import Literature.NumberTheory.LFunctions.Zhang2022.KnifeEdgeLenZDegreePsiOn

/-!
# Zhang (2022), rung F-S3 (Landau–Siegel programme, §D CHAIN #1 «toeplitz closure squad», crux K0 = stmt-Parity-20016
# `InClassSideTables`): the side-table slot RESTATED ON IN-CLASS PIECES (`InClassMeanPiece`), the sharp-cutoff witness that
# separates it from the typed slot `InClassMean`, and the route's whole `closes` chain re-threaded over the restated slot

Y. Zhang, *Discrete mean estimates and the Landau–Siegel zero*, arXiv:2211.02515v1 [Zhang2022LandauSiegel] — an
unrefereed manuscript under adjudication. **WHAT THIS IS NOT: not a claim about Theorems 1–2 of arXiv:2211.02515, about
Landau–Siegel zeros, or about Parity. The programme SEARCHES and TYPES; no claim about Landau–Siegel zeros, Theorems 1–2 of
arXiv:2211.02515 or a repaired Margin232 until a kernel theorem says so. `InClassMeanPiece` is a bare `Prop` (a statement
SHAPE, asserted by no one); every `theorem` below is either elementary calculus about an explicit profile or an implication
between slot shapes and the tree's nodes.**

## Why (prover ls-knife-K0-p1 g0, memo `K0-MISSTATED.md` on stmt-Parity-20016)

The tree's side-table slot `KnifeEdge.InClassMean c′` (KnifeEdgeSlotCalculus, p461073) quantifies over
`Repair.KinkedProfile u u′` — continuous on `[0,1]`, right-differentiable inside, `u′ ∈ L²` — with NO condition `u 1 = 0`.
So it contains the constant profile `u ≡ 1` (`kinkedProfile_const` below), whose profile polynomial
`profPoly χ x 1 (⌊P⌋+1) = Σ_{n ≤ ⌊P⌋} χψ(n)n^{−s}` is a SHARP CUTOFF at the wall `n = P` (an `O(1)` jump, a `k = 0` atom in
the cell's vocabulary), for which the slot asserts the main term `mainTermForm 1 0 · 𝔞𝔓 = 40π·𝔞𝔓`
(`mainTermForm_const_one`). By the cell's structural record (pub-zhang STRUCTURE.md §6: «the edge dominates unless the
jump vanishes as D → ∞; the admissible design space at main order is exactly the C⁰ class, jumps only at n = 1») and the
rulebook (theory M-RULEBOOK (D13′): «a k = 0 atom gives 𝓛^{+4.4}»), the (A)-world discrete mean of a sharply cut sum is of
order `𝓛⁹·𝔓 ≫ 𝔞𝔓`, so the typed slot is, for every `c′`, EQUIVALENT to «(A) fails eventually» — summit-strength, not the
M-sized derivation debt the route booked. Every CONSUMER of the slot in the tree feeds it `KnifeEdge.InClassPiece` profiles
only (`gramEntryAsymp_psi_diag` via `hf.kinked`, hence the whole `closes` chain of route `ZDegreeToeplitzBand`;
`gramEntryAsymp_psiOn`; `discMean_profPoly_le_of_inClassMean` at `h•.kinked`). This file therefore types the slot the route
MEANT — `InClassMeanPiece c′`: the same asymptotic for `InClassPiece u u′` (kinked AND `u = u′ = 0` on `[1,∞)`, so no jump
at the wall and `mainTermForm`'s endpoint terms `a₁ = u(1)` vanish, where `KnifeEdge.k0polar_self_eq_mainTermForm`,
p533892, identifies the constant with formula I) — and re-proves every consumer over it, so that the planner's restatement
of K0 to `∃ c₀, ∀ c′ ≥ c₀, InClassMeanPiece c′` keeps the route's deciding theorem verbatim
(`theorem1_of_gradedClosesPsi_pack_eventually_piece`).

## Contents

* Part 1 — `InClassMeanPiece` (shape); `inClassMeanPiece_of_inClassMean` (the typed slot implies it); the witness:
  `kinkedProfile_const` (constants are kinked profiles), `not_inClassPiece_const_one` (but `1` is not an in-class piece),
  `mainTermForm_const_one` (`𝔅(1) = 40π`, the constant the typed slot asserts for the sharp cutoff).
* Part 2 — the ψ-graded chain over the restated slot: `gramEntryAsymp_psi_diag_piece`, `gramEntryAsymp_psi_piece`,
  `theorem1_of_gradedClosesPsi_piece`, `…_closed_piece`, `…_pack_closed_piece`, `…_pack_eventually_piece` (+ Theorem 2).
* Part 3 — the half-class chain over the restated slot: `gramEntryAsymp_psiOn_piece`,
  `notAEventually_of_gradedClosesPsiOn_piece`, `gradedClosesPsi_of_gradedClosesPsiOn_piece`,
  `theorem1_of_gradedClosesPsiOn_pack_eventually_piece`; and the upper-bound reading
  `discMean_profPoly_le_of_inClassMeanPiece`.

No item of any route is restated here (D-0014: restating is the planner's); nothing is asserted about (A).

## References
* Y. Zhang, arXiv:2211.02515v1 (2022), §2 (2.16)–(2.17), p. 6; §7 Prop 7.1, (7.2); §8 (8.3), (8.5), (8.23).
  [cite: Zhang2022LandauSiegel, §2 (2.16), §7 Prop 7.1 (7.2), §8 (8.23)]
-/

noncomputable section
/-- **One prime: `2 dim M^{χ}(O) = h + χ_r · #Fix(W_r)` for `T = {r}`** — Martin's (4.4): `dim M_0^{+_𝔭}(O) = h − s_𝔭`,
`dim M_0^{−_𝔭}(O) = s_𝔭` with `s_𝔭` the number of orbits of size `2` of `σ_𝔭` (`h − 2 s_𝔭 = #Fix(σ_𝔭)`).
[cite: Martin2018, §4.3 (4.4)] [cite: Martin2018RefinedDimensions, §2 (2.1) (`dim S^{new,±} = ½(dim ± tr W)`)] -/
theorem XiSetup.two_mul_finrank_signSpace_singleton (r : ℕ) (χ : ({r} : Finset ℕ) → ℤˣ) :
    (2 : ℚ) * Module.finrank ℚ (S.signSpace {r} χ) =
      Nat.card (ClassSet S.O) +
        ((χ ⟨r, Finset.mem_singleton_self r⟩ : ℤ) : ℚ) * Nat.card {c : ClassSet S.O // S.atkinLehner r c = c} := by
  classical
  have h := S.two_pow_mul_finrank_signSpace_eq_sum {r} χ
  rw [Finset.card_singleton, pow_one] at h
  rw [h]
  -- the sign group of `{r}` has the two elements `1` and `e_r`
  set r₀ : ({r} : Finset ℕ) := ⟨r, Finset.mem_singleton_self r⟩ with hr₀
  have huniv : (Finset.univ : Finset (({r} : Finset ℕ) → Multiplicative (ZMod 2))) =
      {1, Pi.mulSingle r₀ (Multiplicative.ofAdd 1)} := by
    apply Finset.eq_of_subset_of_card_le
    · intro g _
      rw [Finset.mem_insert, Finset.mem_singleton]
      rcases eq_one_or_eq_ofAdd_one'' (g r₀) with h1 | h1
      · left
        funext i
        have hi : i = r₀ := Subtype.ext (Finset.mem_singleton.mp i.2)
        rw [hi, h1, Pi.one_apply]
      · right
        funext i
        have hi : i = r₀ := Subtype.ext (Finset.mem_singleton.mp i.2)
        rw [hi, h1, Pi.mulSingle_eq_same]
    · rw [Finset.card_univ, Fintype.card_fun, Fintype.card_multiplicative, ZMod.card, Fintype.card_coe,
        Finset.card_singleton, pow_one]
      exact Finset.card_le_two
  have hne : (1 : ({r} : Finset ℕ) → Multiplicative (ZMod 2)) ≠ Pi.mulSingle r₀ (Multiplicative.ofAdd 1) := by
    intro h1
    have := congrFun h1 r₀
    rw [Pi.one_apply, Pi.mulSingle_eq_same] at this
    exact absurd this (by decide)
  rw [huniv, Finset.sum_pair hne, map_one, map_one, Units.val_one, Int.cast_one, one_mul,
    signCharacter_mulSingle_ofAdd_one]
  have hfix1 : Nat.card {c : ClassSet S.O // (1 : Equiv.Perm (ClassSet S.O)) c = c} = Nat.card (ClassSet S.O) :=
    Nat.card_congr (Equiv.subtypeUnivEquiv fun c => rfl)
  have hfix2 : Nat.card {c : ClassSet S.O // S.atkinLehnerHom {r} (Pi.mulSingle r₀ (Multiplicative.ofAdd 1)) c = c} =
      Nat.card {c : ClassSet S.O // S.atkinLehner r c = c} :=
    Nat.card_congr (Equiv.subtypeEquivRight fun c => by rw [S.atkinLehnerHom_mulSingle])
  rw [hfix1, hfix2]

/-- `2 dim M^{+}(O) = h + #Fix(W_r)` and `2 dim M^{−}(O) = h − #Fix(W_r)` for one condition at `r` — the dimension count of
`BrandtMatrixRamifiedEigenspaces` / `BrandtModuleLevelInvolutionEigenspaces` recovered. [cite: Martin2018, §4.3 (4.4)] [cite: Voight2021, (41.3.5)] -/
theorem XiSetup.two_mul_finrank_signSpace_singleton_one_and_neg_one (r : ℕ) :
    (2 : ℚ) * Module.finrank ℚ (S.signSpace {r} 1) =
        Nat.card (ClassSet S.O) + Nat.card {c : ClassSet S.O // S.atkinLehner r c = c} ∧
      (2 : ℚ) * Module.finrank ℚ (S.signSpace {r} (-1)) =
        Nat.card (ClassSet S.O) - Nat.card {c : ClassSet S.O // S.atkinLehner r c = c} := by
  constructor
  · rw [S.two_mul_finrank_signSpace_singleton r 1, Pi.one_apply, Units.val_one, Int.cast_one, one_mul]
  · rw [S.two_mul_finrank_signSpace_singleton r (-1), Pi.neg_apply, Pi.one_apply, Units.val_neg, Units.val_one,
      Int.cast_neg, Int.cast_one, neg_one_mul, sub_eq_add_neg]

end Brandt

end Literature.NumberTheory.Automorphic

________________________________________

Copy all lines from the material that contain "huniv".

  have huniv : (Finset.univ : Finset (({r} : Finset ℕ) → Multiplicative (ZMod 2))) =
  rw [huniv, Finset.sum_pair hne, map_one, map_one, Units.val_one, Int.cast_one, one_mul,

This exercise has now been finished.